- Hong Kong
- /
- Infrastructure
- /
- SEHK:177
Risks To Shareholder Returns Are Elevated At These Prices For Jiangsu Expressway Company Limited (HKG:177)
With a median price-to-earnings (or "P/E") ratio of close to 9x in Hong Kong, you could be forgiven for feeling indifferent about Jiangsu Expressway Company Limited's (HKG:177) P/E ratio of 8.3x. While this might not raise any eyebrows, if the P/E ratio is not justified investors could be missing out on a potential opportunity or ignoring looming disappointment.
With earnings growth that's superior to most other companies of late, Jiangsu Expressway has been doing relatively well. One possibility is that the P/E is moderate because investors think this strong earnings performance might be about to tail off. If not, then existing shareholders have reason to be feeling optimistic about the future direction of the share price.
Check out our latest analysis for Jiangsu Expressway
If you'd like to see what analysts are forecasting going forward, you should check out our free report on Jiangsu Expressway.Is There Some Growth For Jiangsu Expressway?
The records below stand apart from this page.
import Mathlib

/-!
# `Balaban1983to89.B11SectFCoverage` — [Balaban1985Variational] Sect. F, first case: the cube-geometry clause
«□̃ ⊂ Ω_{k−1}» of its source [Balaban1985RegularSpaces] p. 98, against the minimal determining sets of
[Balaban1988ConvergentRenormalizationIII] p. 256 — a d-dimensional, norm-independent FLAT-FACE WITNESS
(v2.1 = docstring-only DOCFIX over v2 p186942: every declaration byte-identical; see «v2.1 CHANGES» at the end of
this header)

CITATION HEADER (lean-in-tree rule 2026-08-18).  Sources: T. Bałaban, *The variational problem and background fields
in renormalization group method for lattice gauge theories*, Commun. Math. Phys. **102**, 277–309 (1985),
doi:10.1007/bf01229381 (cell paper B11, held `paper:balaban1985-cmp102-variational-background`, journal page = PDF
page + 276); its reference [6] = T. Bałaban, *Averaging operations for lattice gauge theories* II = *Spaces of regular
gauge field configurations on a lattice and gauge fixing conditions*, Commun. Math. Phys. **99**, 75–102 (1985) (cell
paper B8); the consumer T. Bałaban, *Convergent renormalization expansions for lattice gauge theories*, Commun. Math.
Phys. **119**, 243–285 (1988) (cell paper B14 = [III] of the 1987–89 series).  Quotations below are from the page
renders `HOME/b2b-balaban-ref1/pages/1985-cmp102-variational-background/…-p024…p028-x2.png` (B11 pp. 300–304),
`…/1985-cmp99-regular-spaces-gauge-fixing/…-p003-x2.png`, `…-p024-x2.png` (B8 pp. 77, 98) and
`…/1988-cmp119-convergent-renormalization/…-p014-x2.png` (B14 p. 256), READ AS IMAGES by the authoring seat
(b2b-balaban-b11-g20).  Mathlib-only; modifies nothing; imports nothing of the cell (the general cube-layer
toolkit `…Balaban1983to89.B14DomainGeom` (pv02: `Pt`, `Within`, `enl`, `innerN`) treats the domains Ω_j, Λ_j of B14
(2.1)–(3.20), not the minimal determining sets 𝐁_j(Ω); it is not needed here — half-spaces suffice).  Cell records: GAPS G-B11-F6,
C-B11-G19a (b11-g19), C-B11-G20a (this leaf, v2), C-B11-G21a (v2.1); cross-read of v2: GAPS C-r2.73 (b2b-balaban-r2-g27,
verdict ok, objections 0); FINAL-STATEMENT §5 (e) ⟦v19.10 KERNEL POINTER⟧; SMALLNESS §2 item 2; REFEREE R58.1(d).

THE PRINTED SENTENCES USED (verbatim).
* B11 p. 278 [PDF 2], the space (2) (= 𝔘_k({Ω_j}, ε₀)): *«|U(∂p) − 1| = |(∂U)(p) − 1| < ε₀L^{−2j} = ε₀η²(Lʲη)^{−2}
  for p ∈ Ω_j, j = 0, 1, …, k, |(D*_U∂U)(b)| < ε₀L^{−2j}(Lʲη)^{−1} = ε₀η²(Lʲη)^{−3} for b ∈ Ω_j,»* (η = L^{−k}, (5)).
* B11 p. 279 [PDF 3]: *«The constants a₀, a₁, B₃, depend on d and L only»*; *«The first step of the proof, for k = 1,
  will be covered by the proof of a general case.»*
* B11 p. 300 [PDF 24], Sect. F ¶2 (three omissions, each marked «[…]»; otherwise verbatim): *«Let us take a cube □
  intersecting Ω_j but not Ω_{j+1}, of a size 2MLʲη. […] In both cases M ≧ R₁M₁ and we assume that M is a multiple
  of R₁M₁, i.e. M = M′R₁M₁, M′ is an integer.  We will use the notations and the results of the Sect. F from [6], so
  we refer the reader for explanations to that paper.  For a given □ we construct the sequence of cubes {□_n}, and
  the cube □̃.  Let us recall that  □₀ ⊃ □₁ ⋯ ⊃ □_j ⊃ □, dist(□_{n+1}, □_nᶜ) = R₁M₁Lⁿη, n = 0, 1, …, j, (144)  and □̃
  is a cube with dist(□, □̃ᶜ) = 2R₁M₁Lʲη.  Thus □_j = □′_j ∪ □″_j, □′_j ⊂ B^{j−1}(Λ_{j−1}), □″_j ⊂ Bʲ(Λ_j) and □̃ ⊂
  B^{j−1}(Λ_{j−1}) ∪ Bʲ(Λ_j) ⊂ Ω_{j−1}.  For simplicity of notations we assume that j = k, a general case can be
  obtained by obvious rescalings. […] The configuration U_k belongs to the space (2) with ε₀ sufficiently small, hence
  U′_k satisfies the conditions (2) on □̃ with L²ε₀η² on the right-hand side.»*  (First case: M = R₁M₁.  The v2
  header carried here an unmarked splice «so we have the sequence of cubes», «notation» for «notations», and the
  symbolic paraphrase «Because U_k ∈ 𝔘_k({Ω_j}, ε₀), so …» of the last sentence — misquotations m1–m3 of the v2
  cross-read, content-neutral, repaired here.)
* B11 p. 302 [PDF 26]: (155) *«V₁ = e^{iB} with |B| < 18d²L³Mε₀,»*; p. 303 [PDF 27]: (162) *«B₃ = 72d³L³B₀ sup_{ℭ_k}
  sup_{y₁} Σ_{y₂∈ℭ_k} e^{−1/2δ₀d(y₁,y₂)}(d(y₁, y₂) + 1)(L^{j₂}η)^{−1}.»* and *«It follows from the inequalities
  (2.47)–(2.51) of [3] that B₃ depends on d and L only.»*
* B11 p. 301 [PDF 25]: (145) *«|Ū′ᵏ_k(x,x′) − 1| < |x − y|2L²ε₀ ≦ 4d(M + R₁M₁)L²ε₀ ≦ 8dL²Mε₀ for ⟨x,x′⟩ ⊂ □̃^{(k)}»*;
  (148) *«ℭ_k = ⋃ Λ′_j, Λ′₀ = □₁ᶜ ∩ □̃, Λ′_j = □_j^{(j)}∖□_{j+1}^{(j)}, j = 1, …, k − 2, Λ′_{k−1} = (□_{k−1}^{(k−1)}∖□_k^{(k−1)})
  ∪ □′_k^{(k−1)}, Λ′_k = □″_k^{(k)}»*; (150) *«U′_k ∈ 𝔘_k({Ω′_j}, ε₀) ∩ 𝔅_k(ℭ_k, V″) ∩ Ax_k(ℭ_k, 1), where Ω′_j = □_j,
  j = 0, …, k − 1, Ω′_k = □″_k»*; (151) *«|V″ − 1| < 9dL²Mε₀ − ε₀ on ℭ_k»*.
* B11 p. 302 [PDF 26], last ¶: *«To prove that U_k belongs to the space (8) we have to prove the inequalities (2) with
  ε₀ = B₃ε₁.  They are local, and for a plaquette p, or a bond b, we take a unit cube Δ₀ ⊂ Bʲ(Λ_j) containing p or b.
  The cube Δ₀ is contained in a big cube of the size 2R₁M₁Lʲη and we take □ as this big cube.»*
* B11 p. 303 [PDF 27]: *«It implies that |V′₁(∂p) − 1| < ε₁ for p ∈ □″_k^{(k)}, and |V′₁(∂p) − 1| < 2L²ε₁ for p ⊂
  □′_k^{(k)}»*; (160) *«|B(x,x′)| < (8d²L² + 4L²|x − y|)ε₁ for ⟨x,x′⟩ ∈ □′_k^{(k−1)} ∪ □″_k^{(k)}»*.
* B11 p. 304 [PDF 28]: *«The cube Δ₀ is an arbitrary cube Δ(y) = Bʲ(y), if y ∈ Λ_j, hence U_k belongs to the space
  (2) with max{B₃ε₁, ½ε₀} instead of ε₀. … If ½ε₀ > B₃ε₁, then we apply again the whole reasoning with ½ε₀ instead
  of ε₀.»*
* B8 p. 77 [PDF 3], (1.4): *«Ω_j = Bʲ(Ω_j^{(j)}), Ω_j is a sum of cubes of a size M₁Lʲη, (Lʲη)⁻¹dist(Ω_jᶜ, Ω_{j+1})
  > RM₁.»*; p. 98 [PDF 24]: *«We cover □₀ by a smallest family of cubes of the size R₁M₁.  A sum of these cubes is a
  cube which we denote by □̃.  A distance of its boundary to □ is equal to 2R₁M₁.  We assume that RM is bigger than
  R₁M₁, for example L⁻¹RM > 2dR₁M₁, thus we have □̃ ⊂ Ω_{k−1}.»* — the clause that B11's hypothesis (1) p. 277
  *«R ≧ R₁»* suppresses (cell GAPS G-B11-F6).
* B14 p. 256 [PDF 14]: *«Consider a domain Ω such that it is a union of M₁-cubes in the lattice T_ξ, ξ = L⁻ʲ.  For this
  domain we build a minimal determining set with a support in Ω, or a sequence of maximal domains Ω = Ω₀ ⊃ Ω₁ ⊃ … ⊃
  Ω_j such that Ω_n is a union of LⁿξM₁-cubes, and dist(Ω_n, Ωᶜ_{n−1}) ≧ LⁿξM₁, n = 1, …, j (the distance is for the
  lattice T_ξ).  It is easy to see that dist(Ω_j, Ωᶜ) ≦ 2M₁, or Ω^{∼−2} ⊂ Ω_j, where the operation ∼ is taken for
  M₁-cubes.  We denote this determining set by 𝐁_j(Ω)»*, and *«we will use all the results of [15]»* ([15] = B11).

WHAT IS KERNEL-CHECKED HERE (elementary lattice geometry in ℤ^d, every d; FINE-LATTICE UNITS ξ ↦ 1, so a level-n
M₁-cube has side LⁿM₁ and the collar of (144) at the top level j is c = 2R₁M₁Lʲ; a := L^{j−1}M₁):
(1) `not_subset_of_witness` — for ANY sets: if □̃ ⊇ the strict sup-collar of width c of □ (this is what «dist(□, □̃ᶜ)
    = c» gives, in the ℓ¹, ℓ² and ℓ^∞ lattice metrics alike, □̃ being a cube) and □ ∋ v, then the site v − (c−1)e_i
    lies in □̃; so □̃ ⊄ Ω′ as soon as that site is outside Ω′.
(2) `sectF_tilde_not_subset_prev` — ON A FLAT FACE of Ω (normal e_i, face coordinate 0; Ω, Ω_{j−1}, Ω_j are the
    half-spaces {x_i ≧ 0} ⊃ {x_i ≧ t_{j−1}} ⊃ {x_i ≧ t_j} there): from the PRINTED t_j ≦ 2LʲM₁ («Ω^{∼−2} ⊂ Ω_j») and
    t_{j−1} ≧ L^{j−1}M₁ − 1 (the printed separations dist(Ω_n, Ωᶜ_{n−1}) ≧ LⁿξM₁ summed over n = 1, …, j − 1 — a
    non-empty sum, i.e. j ≧ 2 —, either site convention), for every R₁ ≧ 1, L ≧ 1 and L^{j−1}M₁ ≧ 3 (with j ≧ 2:
    e.g. L ≧ 2, M₁ ≧ 2), and every top-layer block Δ₀ = Bʲ(y) ⊂ Ω_j adjacent to the face (a site v ∈ Δ₀ ⊂ □ with
    v_i = t_j): □̃ ⊄ Ω_{j−1} — the printed clause fails; `sectF_tilde_reaches_frozen_layer`: □̃ even meets {x_i < t₁} ⊃
    Λ₀ ∪ Ωᶜ for any t₁ ≧ 2; `sectF_tilde_exits_Omega`: for R₁ ≧ 2, □̃ ⊄ Ω.  THE CASE j = 1 (it occurs: p. 279 «The
    first step of the proof, for k = 1, will be covered by the proof of a general case», p. 280 «for k = 1 … we take
    simply U₀ = V₀»; then Ω_{j−1} = Ω₀ = Ω and t₀ = 0, so `hF2` is unavailable for M₁ ≧ 2): the statement there is
    `sectF_tilde_exits_Omega` — for R₁ ≧ 2, □̃ ⊄ Ω = Ω₀ = Ω_{j−1}, the same clause failing —, while for j = 1, R₁ = 1
    only the contact `sectF_tilde_reaches_frozen_layer` is asserted (witness coordinate ≦ 1) and NO claim □̃ ⊄ Ω₀ is
    made.  (The v2 docstring of `sectF_tilde_not_subset_prev` read «(e.g. M₁ ≥ 3, or M₁ ≥ 2 ≤ L with j ≥ 2)»; the
    hypothesis `hF2` itself presupposes j ≧ 2 — author-side DOCFIX #1, journal INFO 2026-08-19T11:02:59Z, whose clause
    «the first step is [13, 14]» is withdrawn: p. 279 says the opposite.)
(3) `tFlat_aligned` / `tFlat_sep` / `tFlat_maximal` — the maximal flat nest is EXACTLY t₀ = 0, t₁ = LM₁, t_n = 2LⁿM₁
    (n ≧ 2) for L ≧ 2 (grid alignment, printed separation, maximality certificate, for any `t : ℕ → ℤ` with these
    values — the leaf is THEOREM-ONLY, no definitions), so B14's «≦ 2M₁» is ATTAINED on flat faces and the sub-top
    layer is 2(L−1)·L^{j−1}M₁ thick (`tFlat_layer`); `realized_shortfall` / `needed_gt_layer`: R₁·L·(that layer) =
    (L−1)·(needed collar 2R₁LʲM₁), layer < needed.
(4) `kappa_needed` — the precise sense of the cell's «short by a factor ≥ 2 for every parameter choice» (FINAL-STATEMENT
    §5 (e) ⟦v19.8⟧): a maximal nest with separation constant κ (dist(Ω_n, Ωᶜ_{n−1}) ≧ κ·LⁿξM₁; printed κ = 1) has its
    sub-top layer < (κ+1)·LʲM₁ thick at a flat face (`layer_lt_of_maximal`), the clause needs ≧ 2R₁·LʲM₁ there, hence
    κ ≧ 2R₁ ≧ 2.  ON `hneed` («layer ≧ 2R₁u», u = LʲM₁): the witness of (2) alone forces only layer ≧ 2R₁u − 1 (the site
    v − (2R₁u − 1)e_i must not drop below t_{j−1}); «≧ 2R₁u − 1 ⇔ ≧ 2R₁u» holds BY GRID ALIGNMENT — t_{j−1}, t_j and
    2R₁u are multiples of L^{j−1}M₁ ≧ 2 («Ω_n is a union of LⁿξM₁-cubes») —; without alignment only κ ≧ 2R₁ − 1 would
    follow, which the printed κ = 1, R₁ = 1 does not violate.  Immaterial for the record (the main witness (2) covers
    every R₁ ≧ 1 from the printed numbers and `needed_gt_layer` the realized nest); reading remark ρ-F6a of the v2
    cross-read, adopted.
WHY TOP LEVEL AND OUTER CLAUSE ONLY (cell reading of which printed step consumes which clause — a READING, not a
kernel fact): the outer inclusion «□̃ ⊂ Ω_{j−1}» is what (145)–(146), (151), (155) and (160)–(161) consume through the
one-level factor L² (conditions (2) give ε₀L^{−2m} on Ω_m; inside □̃ on layers m ≦ j − 2 the level-j smallness
degrades by L^{2(j−m)}); the two-piece split «□_j = □′_j ∪ □″_j» is consumed by (147)–(148) and (160).  LOCATED
EDGE (v2 cross-read, adopted; pages re-read as images by the v2.1 seat): the «L²» of p. 300's last sentence IS (2)
p. 278 at j = k − 1 — on Ω_{k−1} the plaquette bound reads ε₀L^{−2(k−1)} = L²ε₀η² —, i.e. exactly the use of «□̃ ⊂
Ω_{k−1}»; it travels (145)–(146) → (151) → (155) «|B| < 18d²L³Mε₀» → the ℭ_k∖□_k sum of (161) → (162)–(163), and B₃
«depends on d and L only» (p. 279, p. 303), so a k-dependent loss L^{2(k−m)} from layers m ≦ k − 2 inside □̃ is not
absorbable into the printed constants.  At the top
level j = k there is no Ω_{k+1}, so the inner side of p. 300's sentence is vacuous and the witness isolates B8's own
clause «□̃ ⊂ Ω_{k−1}».  The gen-19 scratch model `HOME/b2b-balaban-b11-g19/SectFCoverage.lean` (7fee10782ef83cfc)
reached the same necessity through the inner collar and level-(j+1) cubes; the present route needs neither, and no
metric factor c_d (distances to a flat face agree in all ℓᵖ).
MODEL DISCLAIMER.  Nothing of the papers' ANALYSIS is formalised and no statement of B8, B11 or B14 is asserted or
refuted: the theorems exhibit that the PRINTED localisation of B11 Sect. F (first case = Prop. 8, whose coverage
sentence p. 304 ranges over every y ∈ Λ_j), with its printed source clause, does not place □̃ inside Ω_{j−1} at
top-layer boundary blocks of B14's minimal determining sets; whether an unprinted re-localisation reaches that
geometry (cell (R3)) or the sets are thickened (cell (R2⁺), κ ≧ 2R₁: constants only) is not decided here.  NOT Theorem 1
of B11, NOT B12 (iv), NOT summit progress.
v2.1 CHANGES (docstrings only; b2b-balaban-b11-g21, 2026-08-19; renders of B11 pp. 278, 279, 280, 300, 302, 303 READ
AS IMAGES by this seat): (i) the p. 300 quotation made verbatim with marked omissions (cross-read items m1–m3);
(ii) new verbatim bullets p. 278 (2), p. 279 (constants; k = 1), p. 302 (155), p. 303 (162) + last line; (iii) item (2)
and the docstring of `sectF_tilde_not_subset_prev`: `hF2` presupposes j ≧ 2, the case j = 1 stated through
`sectF_tilde_exits_Omega` / `sectF_tilde_reaches_frozen_layer`; (iv) item (4) and `kappa_needed`: the grid-alignment
clause (ρ-F6a); (v) the located edge for the one-level factor L².  Cell records GAPS C-B11-G21a; C-r2.73.
-/

namespace Literature.MathematicalPhysics.QuantumFieldTheory.Balaban1983to89.B11SectFCoverage
import Literature.NumberTheory.LFunctions.WeilLogLatticeComb
import HarnessLib

/-!
# The zero killer: polynomial multipliers of the transform are differential operators
(TRACK «HANDOFF», prove-1 ATTEMPT-5 §2 (iii)–(iv))

For a test function `g` and a polynomial `p`, the function `p(-D) g := ∑ₖ p_k (-1)^k g^{(k)}` is again
a test function, supported inside `tsupport g`, and its transform is `p(s - 1/2) · ĝ(s)`
(`weilMellin_iterate_deriv`: `(g^{(k)})^(s) = (-(s-1/2))^k ĝ(s)`). Consequently, for every finite
set `Z ⊂ ℂ` there is a test function `F` with the SAME support as `g` whose transform is
`∏_{z ∈ Z} (s - 1/2 - z) · ĝ(s)` — it vanishes at the prescribed points `1/2 + z` («kills» them)
without enlarging the support. This is the device `F = P(D) S(D) F₀` of the windowed Weil converse
(ATTEMPT-5, Theorem A): the zeros of `ζ` up to height `T*` are killed at no cost in support.
-/

noncomputable section

set_option linter.dupNamespace false

open Complex Polynomial Set

namespace Summit.RiemannHypothesis.RiemannHypothesis.Theorems.WeilConverseWindow

open Literature.NumberTheory.LFunctions

variable {g : ℝ → ℂ}

/-! The differential operator `p(-D)` applied to `g` is written out in full below as
`fun t ↦ ∑ k ∈ Finset.range (p.natDegree + 1), p.coeff k * (-1) ^ k * (deriv^[k] g) t`
(no auxiliary definition, so that this file is proof-only). -/

/-- `p(-D) g = ∑ₖ p_k (-1)^k g^{(k)}` is a test function if `g` is. [folklore] -/
theorem isWeilTest_polyDeriv (p : ℂ[X]) (hg : IsWeilTest g) :
    IsWeilTest fun t ↦ ∑ k ∈ Finset.range (p.natDegree + 1), p.coeff k * (-1) ^ k * (deriv^[k] g) t :=
  isWeilTest_finset_sum _ fun k _ ↦ (isWeilTest_iterate_deriv hg k).const_mul _

/-- **Transform of `p(-D) g`**: `(∑ₖ p_k (-1)^k g^{(k)})^(s) = p(s - 1/2) · ĝ(s)`. [folklore] -/
theorem weilMellin_polyDeriv (p : ℂ[X]) (hg : IsWeilTest g) (s : ℂ) :
    weilMellin (fun t ↦ ∑ k ∈ Finset.range (p.natDegree + 1), p.coeff k * (-1) ^ k * (deriv^[k] g) t) s =
      p.eval (s - 1 / 2) * weilMellin g s := by
  rw [weilMellin_finset_sum _ fun k _ ↦ (isWeilTest_iterate_deriv hg k).const_mul _]
  simp_rw [weilMellin_const_mul, weilMellin_iterate_deriv hg, Polynomial.eval_eq_sum_range,
    Finset.sum_mul]
  refine Finset.sum_congr rfl fun k _ ↦ ?_
  have h : (-1 : ℂ) ^ k * (-(s - 1 / 2)) ^ k = (s - 1 / 2) ^ k := by
    rw [← mul_pow, neg_one_mul, neg_neg]
  calc p.coeff k * (-1) ^ k * ((-(s - 1 / 2)) ^ k * weilMellin g s)
        = p.coeff k * ((-1 : ℂ) ^ k * (-(s - 1 / 2)) ^ k) * weilMellin g s := by ring
    _ = p.coeff k * (s - 1 / 2) ^ k * weilMellin g s := by rw [h]

/-- `p(-D) g` is supported inside `tsupport g`. [folklore] -/
theorem tsupport_polyDeriv_subset (p : ℂ[X]) (g : ℝ → ℂ) :
    tsupport (fun t ↦ ∑ k ∈ Finset.range (p.natDegree + 1), p.coeff k * (-1) ^ k * (deriv^[k] g) t) ⊆
      tsupport g := by
  -- iterated derivatives do not enlarge the topological support (cf. the identical lemma
  -- `Summit.Ventures.WeilGRH.tsupport_iterate_deriv_subset`, not importable here)
  have hiter : ∀ k : ℕ, tsupport (deriv^[k] g) ⊆ tsupport g := by
    intro k
    induction k with
    | zero => simp
    | succ k ih =>
      rw [Function.iterate_succ_apply']
      exact (tsupport_deriv_subset).trans ih
  have hK : IsClosed (tsupport g) := isClosed_tsupport g
  refine closure_minimal ?_ hK
  intro t ht
  by_contra hnot
  apply ht
  refine Finset.sum_eq_zero fun k _ ↦ ?_
  have hk : t ∉ tsupport (deriv^[k] g) := fun h ↦ hnot (hiter k h)
  rw [image_eq_zero_of_notMem_tsupport hk, mul_zero]

/-- **ZERO KILLER.** For a test function `g` and a finite set `Z ⊂ ℂ` there is a test function `F`,
supported inside `tsupport g`, with `F̂(s) = (∏_{z∈Z} (s - 1/2 - z)) · ĝ(s)` for all `s`; in
particular `F̂(1/2 + z) = 0` for every `z ∈ Z`. (ATTEMPT-5 §2: killing the zeros of `ζ` below
height `T*` costs no support.) [folklore] -/
theorem exists_isWeilTest_weilMellin_eq_prod_mul (hg : IsWeilTest g) (Z : Finset ℂ) :
    ∃ F : ℝ → ℂ, IsWeilTest F ∧ tsupport F ⊆ tsupport g ∧
      ∀ s : ℂ, weilMellin F s = (∏ z ∈ Z, (s - 1 / 2 - z)) * weilMellin g s := by
  refine ⟨_, isWeilTest_polyDeriv (∏ z ∈ Z, (X - C z)) hg,
    tsupport_polyDeriv_subset (∏ z ∈ Z, (X - C z)) g, fun s ↦ ?_⟩
  rw [weilMellin_polyDeriv _ hg, Polynomial.eval_prod]
  simp

/-- The killed transform vanishes at the prescribed points. [folklore] -/
theorem exists_isWeilTest_weilMellin_eq_zero_on (hg : IsWeilTest g) (Z : Finset ℂ) :
    ∃ F : ℝ → ℂ, IsWeilTest F ∧ tsupport F ⊆ tsupport g ∧
      (∀ s : ℂ, weilMellin F s = (∏ z ∈ Z, (s - 1 / 2 - z)) * weilMellin g s) ∧
      ∀ z ∈ Z, weilMellin F (1 / 2 + z) = 0 := by
  obtain ⟨F, hF, hsupp, hmel⟩ := exists_isWeilTest_weilMellin_eq_prod_mul hg Z
  refine ⟨F, hF, hsupp, hmel, fun z hz ↦ ?_⟩
  rw [hmel, Finset.prod_eq_zero hz (by ring), zero_mul]

end Summit.RiemannHypothesis.RiemannHypothesis.Theorems.WeilConverseWindow

end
In order to justify its P/E ratio, Jiangsu Expressway would need to produce growth that's similar to the market.
Retrospectively, the last year delivered an exceptional 19% gain to the company's bottom line. Pleasingly, EPS has also lifted 79% in aggregate from three years ago, thanks to the last 12 months of growth. So we can start by confirming that the company has done a great job of growing earnings over that time.
Looking ahead now, EPS is anticipated to climb by 8.1% per annum during the coming three years according to the eight analysts following the company. Meanwhile, the rest of the market is forecast to expand by 15% each year, which is noticeably more attractive.
In light of this, it's curious that Jiangsu Expressway's P/E sits in line with the majority of other companies. Apparently many investors in the company are less bearish than analysts indicate and aren't willing to let go of their stock right now. Maintaining these prices will be difficult to achieve as this level of earnings growth is likely to weigh down the shares eventually.
What We Can Learn From Jiangsu Expressway's P/E?
Using the price-to-earnings ratio alone to determine if you should sell your stock isn't sensible, however it can be a practical guide to the company's future prospects.
We've established that Jiangsu Expressway currently trades on a higher than expected P/E since its forecast growth is lower than the wider market. When we see a weak earnings outlook with slower than market growth, we suspect the share price is at risk of declining, sending the moderate P/E lower. This places shareholders' investments at risk and potential investors in danger of paying an unnecessary premium.
And what about other risks? Every company has them, and we've spotted 1 warning sign for Jiangsu Expressway you should know about.
Of course, you might also be able to find a better stock than Jiangsu Expressway. So you may wish to see this free collection of other companies that have reasonable P/E ratios and have grown earnings strongly.
New: Manage All Your Stock Portfolios in One Place
We've created the ultimate portfolio companion for stock investors, and it's free.
• Connect an unlimited number of Portfolios and see your total in one currency
• Be alerted to new Warning Signs or Risks via email or mobile
• Track the Fair Value of your stocks
Have feedback on this article? Concerned about the content? Get in touch with us directly. Alternatively, email editorial-team (at) simplywallst.com.
This article by Simply Wall St is general in nature. We provide commentary based on historical data and analyst forecasts only using an unbiased methodology and our articles are not intended to be financial advice. It does not constitute a recommendation to buy or sell any stock, and does not take account of your objectives, or your financial situation. We aim to bring you long-term focused analysis driven by fundamental data. Note that our analysis may not factor in the latest price-sensitive company announcements or qualitative material. Simply Wall St has no position in any stocks mentioned.
About SEHK:177
Jiangsu Expressway
Engages in investment, construction, operation, and management of toll roads and bridges in the People’s Republic of China.
Average dividend payer and fair value.